אך את מטה לוי לא תפקד וגו’ בתוך בני ישראל (פרק א פסוק מט)

Hashem commands Moshe to count the entire Jewish nation but specifies that Levi should have their own separate counting. This is reiterated two more times, emphasizing that the Levites should not be included in the general census. Rashi explains that the reason for their separation is because there would be a decree in the future that everyone above 20 who was included in the count would need to die in the desert and Hashem did not want Levi to be included in that. The Medrash clarifies that even though Levi would not sin together with the rest of the Jews, had they been counted with them, they would have died with them. R’ Chaim Shmulevitz sees from here that there is a unique power to a כלל, a group. When one is part of a group, they are included with them for good or for bad, even if they did not act in the same way as the rest of the group. He explains this concept; a group is considered a new entity unto itself, not just many people together.
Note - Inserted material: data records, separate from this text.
import Literature.Geometry.Lorentzian.KerrSchildChartCovariance
import HarnessLib

/-!
# Route ClusterCompleteness · crux `OmegaLimitMultiKerr` — translation identities for boosted-Kerr
# hole charts (deviation at chart time `τ` = size of the `τ`-translate on the time-zero slab)

Structure lemmas for the crux stmt-FinalStateConjecture-14664
(`ClusterCompleteness.OmegaLimitMultiKerr`, rank 9), line `Sketch`, lead gen 3. The recur-disjunct
`Recurs k 𝒟` of the crux (`ClusterCompletenessOmegaLimitMultiKerrDefs`) asks, for each hole chart
`Ψᵢ` on a boosted Kerr background `B = boostedKerrBackground Λ c M a`, that the near-zone `Cᵏ`
deviation `truncDeviationCk B Ψᵢ k R τ` be `≤ ε` at arbitrarily late chart times `τ`, for every `ε`
and `R`.
The LaSalle / ω-limit reading of the line (idea card `lasalle-lands-on-liminf`) studies instead the
TRANSLATES `x ↦ (Ψᵢ^* g − g_{M,a})(x + τ Λ∂₀)` of the deviation field along the Killing translation
`x ↦ x + s Λ∂₀` of the background (`t* ↦ t* + s`, `r` and `g_{M,a}` invariant:
`KerrSchildChart.time_add_smul / radius_add_smul / boostedKerrBilin_add_smul`). This file is the
dictionary between the two, stated first over an arbitrary `ModelBackground` `B` with a translation
vector `e` (domain `e`-invariant, `t(x + s e) = t(x) + s`, `r(x + s e) = r(x)` — the hypotheses of
the line's ω-limit compactness lemmas) and then specialised to boosted Kerr:

* `supCkENorm_comp_add_right` — `‖f (· + v)‖_{Cᵏ(S)} = ‖f‖_{Cᵏ(S + v)}`
  (`iteratedFDeriv_comp_add_right`);
* `image_add_smul_image_val` and `image_add_smul_truncTimeSlab / _timeSlab / _truncLateRegion /
  _lateRegion` — the translation by `s e` carries the (truncated) slab at time `σ` onto the one at
  time `σ + s` and the (truncated) late region after `τ₁` onto the one after `τ₁ + s`;
* `truncDeviationCk_add_eq_supCkENorm_translate`, `deviationCk_add_eq_supCkENorm_translate`,
  `supCkENorm_truncLateRegion_add_eq_translate` — the `Cᵏ` deviation on the slab at time `σ + s` is
  the `Cᵏ` sup norm over the slab at time `σ` of the `s`-translate of the deviation field;
* `add_smul_mem_boostedKerrExterior_iff`, `add_smul_mem_boostedKerrBackground_domain` — the boosted
  exterior is invariant under `x ↦ x + s Λ∂₀`;
* `truncDeviationCk_eq_supCkENorm_translate` (the registered stub, closed form) — for a hole chart
  on `boostedKerrBackground Λ c M a` the truncated `Cᵏ` deviation at chart time `τ` IS the `Cᵏ` sup
  norm over the time-ZERO truncated slab of the `τ`-translate `x ↦ (Ψ^* g − g_{M,a})(x + τ Λ∂₀)`;
  `deviationCk_eq_supCkENorm_translate` — the same for full slabs;
* `contDiffOn_deviationExtend_boostedKerr` — the extended deviation of a smooth hole chart is `C^∞`
  on the boosted exterior (the regularity input of the `Cᵏ` Arzelà–Ascoli step
  `exists_strictMono_tendsto_supCkENorm_translate_sub`).

Everything is proved; Mathlib + `Literature` only.
-/

-- every `Summit.FinalStateConjecture.FinalStateConjecture.…` name repeats the summit = sub-problem segment (D-0017 layout)
set_option linter.dupNamespace false

noncomputable section

open scoped Manifold ContDiff Topology ENNReal
open Set Filter TopologicalSpace

namespace Summit.FinalStateConjecture.FinalStateConjecture.Theorems.ClusterCompleteness

open Literature.Geometry.Lorentzian

/-! ### `Cᵏ` sup norms of translates -/

section SupNorm

variable {E W : Type*} [NormedAddCommGroup E] [NormedSpace ℝ E] [NormedAddCommGroup W]
  [NormedSpace ℝ W]

/-- **The `Cᵏ` sup norm of a translate is the `Cᵏ` sup norm over the translated set**:
`‖f (· + v)‖_{Cᵏ(S)} = ‖f‖_{Cᵏ(S + v)}` (translation commutes with `iteratedFDeriv`,
`iteratedFDeriv_comp_add_right`; Bartnik 1986, (1.3) for the norm). [folklore] -/
theorem supCkENorm_comp_add_right (S : Set E) (k : ℕ) (f : E → W) (v : E) :
    supCkENorm S k (fun x ↦ f (x + v)) = supCkENorm ((fun x ↦ x + v) '' S) k f := by
  simp only [supCkENorm, iteratedFDeriv_comp_add_right, iSup_image]

end SupNorm

/-! ### Backgrounds with a translation vector: transport of slabs and late regions -/

section Translation

variable (B : ModelBackground) (e : E4)
  (hdom : ∀ x ∈ (B.domain : Set E4), ∀ s : ℝ, x + s • e ∈ (B.domain : Set E4))
  (htime : ∀ (x : E4) (s : ℝ), B.time (x + s • e) = B.time x + s)
  (hrad : ∀ (x : E4) (s : ℝ), B.radius (x + s • e) = B.radius x)

include hdom in
/-- **Transport of subsets of the domain along a translation preserving it**: if the domain `U` of
`B` is invariant under `x ↦ x + s e` (all `s`) and membership of `x` in `S ⊆ U` is membership of
`x + s e` in `T ⊆ U`, then the translate by `s e` of `S`, as a subset of `E4`, is `T`. [folklore] -/
theorem image_add_smul_image_val {s : ℝ} {S T : Set B.domain}
    (hST : ∀ (x : E4) (hx : x ∈ (B.domain : Set E4)) (hx' : x + s • e ∈ (B.domain : Set E4)),
      (⟨x, hx⟩ : B.domain) ∈ S ↔ (⟨x + s • e, hx'⟩ : B.domain) ∈ T) :
    (fun x : E4 ↦ x + s • e) '' (Subtype.val '' S) = Subtype.val '' T := by
  ext y
  constructor
  · rintro ⟨_, ⟨x, hxS, rfl⟩, rfl⟩
    have hx' : x.1 + s • e ∈ (B.domain : Set E4) := hdom x.1 x.2 s
    exact ⟨⟨_, hx'⟩, (hST x.1 x.2 hx').1 hxS, rfl⟩
  · rintro ⟨x, hxT, rfl⟩
    have hx' : x.1 + (-s) • e ∈ (B.domain : Set E4) := hdom x.1 x.2 (-s)
    have hback : x.1 + (-s) • e + s • e = x.1 := by
      rw [neg_smul, neg_add_cancel_right]
    have hx'' : x.1 + (-s) • e + s • e ∈ (B.domain : Set E4) := by
      rw [hback]
      exact x.2
    have hxe : (⟨_, hx''⟩ : B.domain) = x := Subtype.ext hback
    refine ⟨_, ⟨⟨_, hx'⟩, (hST _ hx' hx'').2 ?_, rfl⟩, hback⟩
    rw [hxe]
    exact hxT

include hdom htime hrad in
/-- **The translation by `s e` carries the truncated slab `{t = σ, r ≤ R}` onto the truncated slab
`{t = σ + s, r ≤ R}`** (as subsets of `E4`; DHRT arXiv:2104.08222, §1 for the slabs). [folklore] -/
theorem image_add_smul_truncTimeSlab (R σ s : ℝ) :
    (fun x : E4 ↦ x + s • e) '' (Subtype.val '' B.truncTimeSlab R σ) =
      Subtype.val '' B.truncTimeSlab R (σ + s) := by
  refine image_add_smul_image_val B e hdom fun x hx hx' ↦ ?_
  simp only [ModelBackground.mem_truncTimeSlab, htime, hrad, add_left_inj]

include hdom htime in
/-- The translation by `s e` carries the slab `{t = σ}` onto the slab `{t = σ + s}`. [folklore] -/
theorem image_add_smul_timeSlab (σ s : ℝ) :
    (fun x : E4 ↦ x + s • e) '' (Subtype.val '' B.timeSlab σ) =
      Subtype.val '' B.timeSlab (σ + s) := by
  refine image_add_smul_image_val B e hdom fun x hx hx' ↦ ?_
  simp only [ModelBackground.mem_timeSlab, htime, add_left_inj]

include hdom htime hrad in
/-- The translation by `s e` carries the truncated late region `{t > τ₁, r ≤ R}` onto the truncated
late region `{t > τ₁ + s, r ≤ R}`. [folklore] -/
theorem image_add_smul_truncLateRegion (τ₁ R s : ℝ) :
    (fun x : E4 ↦ x + s • e) '' (Subtype.val '' B.truncLateRegion τ₁ R) =
      Subtype.val '' B.truncLateRegion (τ₁ + s) R := by
  refine image_add_smul_image_val B e hdom fun x hx hx' ↦ ?_
  simp only [ModelBackground.mem_truncLateRegion, htime, hrad, add_lt_add_iff_right]

include hdom htime in
/-- The translation by `s e` carries the late region `{t > τ₀}` onto the late region `{t > τ₀ + s}`.
[folklore] -/
theorem image_add_smul_lateRegion (τ₀ s : ℝ) :
    (fun x : E4 ↦ x + s • e) '' (Subtype.val '' B.lateRegion τ₀) =
      Subtype.val '' B.lateRegion (τ₀ + s) := by
  refine image_add_smul_image_val B e hdom fun x hx hx' ↦ ?_
  simp only [ModelBackground.mem_lateRegion, htime, add_lt_add_iff_right]

include hdom htime hrad in
/-- **The truncated `Cᵏ` deviation on the slab at time `σ + s` is the `Cᵏ` sup norm, over the
truncated slab at time `σ`, of the `s`-translate `x ↦ (Ψ^* g − g₀)(x + s e)` of the deviation
field** (DHRT arXiv:2104.08222, §1 for the deviation; translation commutes with derivatives).
[folklore] -/
theorem truncDeviationCk_add_eq_supCkENorm_translate (𝓢 : Spacetime 4)
    (Ψ : B.domain → 𝓢.carrier) (k : ℕ) (R σ s : ℝ) :
    𝓢.truncDeviationCk B Ψ k R (σ + s) =
      supCkENorm (Subtype.val '' B.truncTimeSlab R σ) k
        (fun x ↦ 𝓢.deviationExtend B Ψ (x + s • e)) := by
  rw [supCkENorm_comp_add_right, image_add_smul_truncTimeSlab B e hdom htime hrad]
  rfl

include hdom htime in
/-- The full `Cᵏ` deviation on the slab `{t = σ + s}` is the `Cᵏ` sup norm over the slab `{t = σ}`
of the `s`-translate of the deviation field. [folklore] -/
theorem deviationCk_add_eq_supCkENorm_translate (𝓢 : Spacetime 4)
    (Ψ : B.domain → 𝓢.carrier) (k : ℕ) (σ s : ℝ) :
    𝓢.deviationCk B Ψ k (σ + s) =
      supCkENorm (Subtype.val '' B.timeSlab σ) k (fun x ↦ 𝓢.deviationExtend B Ψ (x + s • e)) := by
  rw [supCkENorm_comp_add_right, image_add_smul_timeSlab B e hdom htime]
  rfl

include hdom htime hrad in
/-- The `Cᵏ` sup norm of a field over the truncated late region `{t > τ₁ + s, r ≤ R}` is the `Cᵏ`
sup norm over `{t > τ₁, r ≤ R}` of its `s`-translate. [folklore] -/
theorem supCkENorm_truncLateRegion_add_eq_translate {W : Type*} [NormedAddCommGroup W]
    [NormedSpace ℝ W] (f : E4 → W) (k : ℕ) (τ₁ R s : ℝ) :
    supCkENorm (Subtype.val '' B.truncLateRegion (τ₁ + s) R) k f =
      supCkENorm (Subtype.val '' B.truncLateRegion τ₁ R) k (fun x ↦ f (x + s • e)) := by
  rw [supCkENorm_comp_add_right, image_add_smul_truncLateRegion B e hdom htime hrad]

end Translation

/-! ### Boosted Kerr: the Killing translation `x ↦ x + s Λ∂₀` -/

section Boosted

variable (Λ : lorentzGroup) (c : E4) (M a : ℝ)

/-- **The boosted Kerr exterior is invariant under the Killing translation** `x ↦ x + s Λ∂₀`: the
rest-frame radius `r(Λ⁻¹(x − c))` is (`KerrSchildChart.radius_add_smul`), and the exterior is
`{max r₊ 0 < r}` (Kerr–Schild 1965, §2: `∂_{t*}` is Killing). [folklore] -/
theorem add_smul_mem_boostedKerrExterior_iff (x : E4) (s : ℝ) :
    x + s • (Λ : E4 ≃L[ℝ] E4) (EuclideanSpace.single (0 : Fin 4) (1 : ℝ)) ∈
        boostedKerrExterior Λ c M a ↔ x ∈ boostedKerrExterior Λ c M a := by
  have h : Kerr.radius a (poincareInv Λ c
      (x + s • (Λ : E4 ≃L[ℝ] E4) (EuclideanSpace.single (0 : Fin 4) (1 : ℝ)))) =
      Kerr.radius a (poincareInv Λ c x) :=
    KerrSchildChart.radius_add_smul Λ c M a x s
  rw [mem_boostedKerrExterior, mem_boostedKerrExterior, Kerr.mem_exterior, Kerr.mem_exterior, h]

/-- The domain of `boostedKerrBackground Λ c M a` is invariant under all Killing translations
`x ↦ x + s Λ∂₀`, `s ∈ ℝ` (the invariance hypothesis of the line's ω-limit compactness lemmas).
[folklore] -/
theorem add_smul_mem_boostedKerrBackground_domain :
    ∀ x ∈ ((boostedKerrBackground Λ c M a).domain : Set E4), ∀ s : ℝ,
      x + s • (Λ : E4 ≃L[ℝ] E4) (EuclideanSpace.single (0 : Fin 4) (1 : ℝ)) ∈
        ((boostedKerrBackground Λ c M a).domain : Set E4) :=
  fun x hx s ↦ (add_smul_mem_boostedKerrExterior_iff Λ c M a x s).2 hx

/-- **Registered structure stub (crux stmt-FinalStateConjecture-14664, line `Sketch`).** For a hole
chart `Ψ` on `boostedKerrBackground Λ c M a`, the truncated `Cᵏ` deviation at chart time `τ` IS the
`Cᵏ` sup norm over the time-ZERO truncated slab `{t* = 0, r ≤ R}` of the `τ`-translate
`x ↦ (Ψ^* g − g_{M,a})(x + τ Λ∂₀)` of the deviation field: the Killing translation carries
`{t* = 0, r ≤ R}` onto `{t* = τ, r ≤ R}` (`KerrSchildChart.time_add_smul / radius_add_smul`) and
commutes with derivatives. This turns the recurrence clause of `Recurs k 𝒟` into a statement about
ω-limits of translates (Hale 1980, Ch. I, §8). Closed form. [folklore] -/
theorem truncDeviationCk_eq_supCkENorm_translate :
    ∀ (𝓢 : Spacetime 4) (Λ : lorentzGroup) (c : E4) (M a : ℝ)
      (Ψ : (boostedKerrBackground Λ c M a).domain → 𝓢.carrier) (k : ℕ) (R τ : ℝ),
      𝓢.truncDeviationCk (boostedKerrBackground Λ c M a) Ψ k R τ =
        supCkENorm (Subtype.val '' (boostedKerrBackground Λ c M a).truncTimeSlab R 0) k
          (fun x ↦ 𝓢.deviationExtend (boostedKerrBackground Λ c M a) Ψ
            (x + τ • (Λ : E4 ≃L[ℝ] E4) (EuclideanSpace.single (0 : Fin 4) (1 : ℝ)))) := by
  intro 𝓢 Λ c M a Ψ k R τ
  rw [← truncDeviationCk_add_eq_supCkENorm_translate _ _
    (add_smul_mem_boostedKerrBackground_domain Λ c M a) (KerrSchildChart.time_add_smul Λ c M a)
    (KerrSchildChart.radius_add_smul Λ c M a) 𝓢 Ψ k R 0 τ, zero_add]

/-- For a hole chart `Ψ` on `boostedKerrBackground Λ c M a`, the full `Cᵏ` deviation at chart time
`τ` is the `Cᵏ` sup norm over the time-zero slab `{t* = 0}` of the `τ`-translate of the deviation
field. [folklore] -/
theorem deviationCk_eq_supCkENorm_translate (𝓢 : Spacetime 4)
    (Ψ : (boostedKerrBackground Λ c M a).domain → 𝓢.carrier) (k : ℕ) (τ : ℝ) :
    𝓢.deviationCk (boostedKerrBackground Λ c M a) Ψ k τ =
      supCkENorm (Subtype.val '' (boostedKerrBackground Λ c M a).timeSlab 0) k
        (fun x ↦ 𝓢.deviationExtend (boostedKerrBackground Λ c M a) Ψ
          (x + τ • (Λ : E4 ≃L[ℝ] E4) (EuclideanSpace.single (0 : Fin 4) (1 : ℝ)))) := by
  rw [← deviationCk_add_eq_supCkENorm_translate _ _
    (add_smul_mem_boostedKerrBackground_domain Λ c M a) (KerrSchildChart.time_add_smul Λ c M a)
    𝓢 Ψ k 0 τ, zero_add]

/-- For a hole chart on `boostedKerrBackground Λ c M a`, the truncated `Cᵏ` deviation at chart time
`σ + s` is the `Cᵏ` sup norm over the truncated slab at time `σ` of the `s`-translate of the
deviation field (flow law of the translates). [folklore] -/
theorem truncDeviationCk_add_eq_supCkENorm_translate_boostedKerr (𝓢 : Spacetime 4)
    (Ψ : (boostedKerrBackground Λ c M a).domain → 𝓢.carrier) (k : ℕ) (R σ s : ℝ) :
    𝓢.truncDeviationCk (boostedKerrBackground Λ c M a) Ψ k R (σ + s) =
      supCkENorm (Subtype.val '' (boostedKerrBackground Λ c M a).truncTimeSlab R σ) k
        (fun x ↦ 𝓢.deviationExtend (boostedKerrBackground Λ c M a) Ψ
          (x + s • (Λ : E4 ≃L[ℝ] E4) (EuclideanSpace.single (0 : Fin 4) (1 : ℝ)))) :=
  truncDeviationCk_add_eq_supCkENorm_translate _ _
    (add_smul_mem_boostedKerrBackground_domain Λ c M a) (KerrSchildChart.time_add_smul Λ c M a)
    (KerrSchildChart.radius_add_smul Λ c M a) 𝓢 Ψ k R σ s

/-- **The extended deviation `Ψ^* g − g_{M,a}` of a smooth hole chart is `C^∞` on the boosted
exterior**: `Ψ^* g` has smooth components there (`KerrSchildChart.contDiffAt_chartMetric`, O'Neill
1983, Ch. 3, Lemma 3.35) and so does the boosted Kerr–Schild form
(`KerrSchildChart.contDiffAt_boostedKerrBilin`). [folklore] -/
theorem contDiffOn_deviationExtend_boostedKerr (𝓢 : Spacetime 4) {Λ : lorentzGroup} {c : E4}
    {M a : ℝ} {Ψ : (boostedKerrBackground Λ c M a).domain → 𝓢.carrier}
    (hΨ : ContMDiff 𝓘(ℝ, E4) (𝓡 4) ∞ Ψ) :
    ContDiffOn ℝ ∞ (𝓢.deviationExtend (boostedKerrBackground Λ c M a) Ψ)
      (boostedKerrExterior Λ c M a : Set E4) := by
  intro z hz
  have hsmooth : ContDiffAt ℝ ∞ (fun z ↦ 𝓢.deviationExtend (boostedKerrBackground Λ c M a) Ψ z +
      boostedKerrBilin Λ c M a z) z :=
    KerrSchildChart.contDiffAt_chartMetric hΨ (KerrSchildChart.chartMetric_repr Λ c M a Ψ) ⟨z, hz⟩
  have hfun : (fun y ↦ (fun z ↦ 𝓢.deviationExtend (boostedKerrBackground Λ c M a) Ψ z +
      boostedKerrBilin Λ c M a z) y - boostedKerrBilin Λ c M a y) =
      𝓢.deviationExtend (boostedKerrBackground Λ c M a) Ψ := by
    funext y
    exact add_sub_cancel_right (𝓢.deviationExtend (boostedKerrBackground Λ c M a) Ψ y) _
  have hdev : ContDiffAt ℝ ∞ (𝓢.deviationExtend (boostedKerrBackground Λ c M a) Ψ) z := by
    rw [← hfun]
    exact hsmooth.sub (KerrSchildChart.contDiffAt_boostedKerrBilin Λ c M a hz)
  exact hdev.contDiffWithinAt

end Boosted

end Summit.FinalStateConjecture.FinalStateConjecture.Theorems.ClusterCompleteness

end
Therefore, decisions about the group apply to the entire entity. By the Leviim we find that their inclusion would have been detrimental, but we find this concept in a positive way as well. Before we received the Torah it says, “And he, Yisroel, camped opposite the mountain”. Rashi comments that the singular description of Yisroel is because at that point we were as “one man with one heart”. The Ohr Hachaim explains that this was a necessary step before receiving the Torah. We needed to unite as one nation, with complete solidarity, to turn into one entity of Yisroel, to receive the Torah. Only through that total unity were we able to accept the yoke of Torah on ourselves, and only with that unity can we continue to keep it.

מגילת רות

Many reasons are given as to why Megillas Rus is read on Shavuos. The שערי תשובה says it is because Dovid was born and died on Shavuos, and Megillas Rus details his lineage. The מגן אברהם says that it is to teach us that the way in which to truly acquire Torah is through difficulty. R’ Elya Boruch Finkel expounds on the מגן אברהם; we see that Rus had a very difficult life. She left her royal life in Moav to live in poverty amongst a foreign nation. She had little hope for getting married again, because the law that permitted her to convert was mostly unknown. All these difficulties, however, ended up fading away, she married Boaz, a great Torah scholar, and eventually lived to see her descendants reign as kings over the Jewish nation. This reminds us that while the beginning of observing and learning the Torah may be difficult, through persevering we can merit true greatness and closeness to Hashem.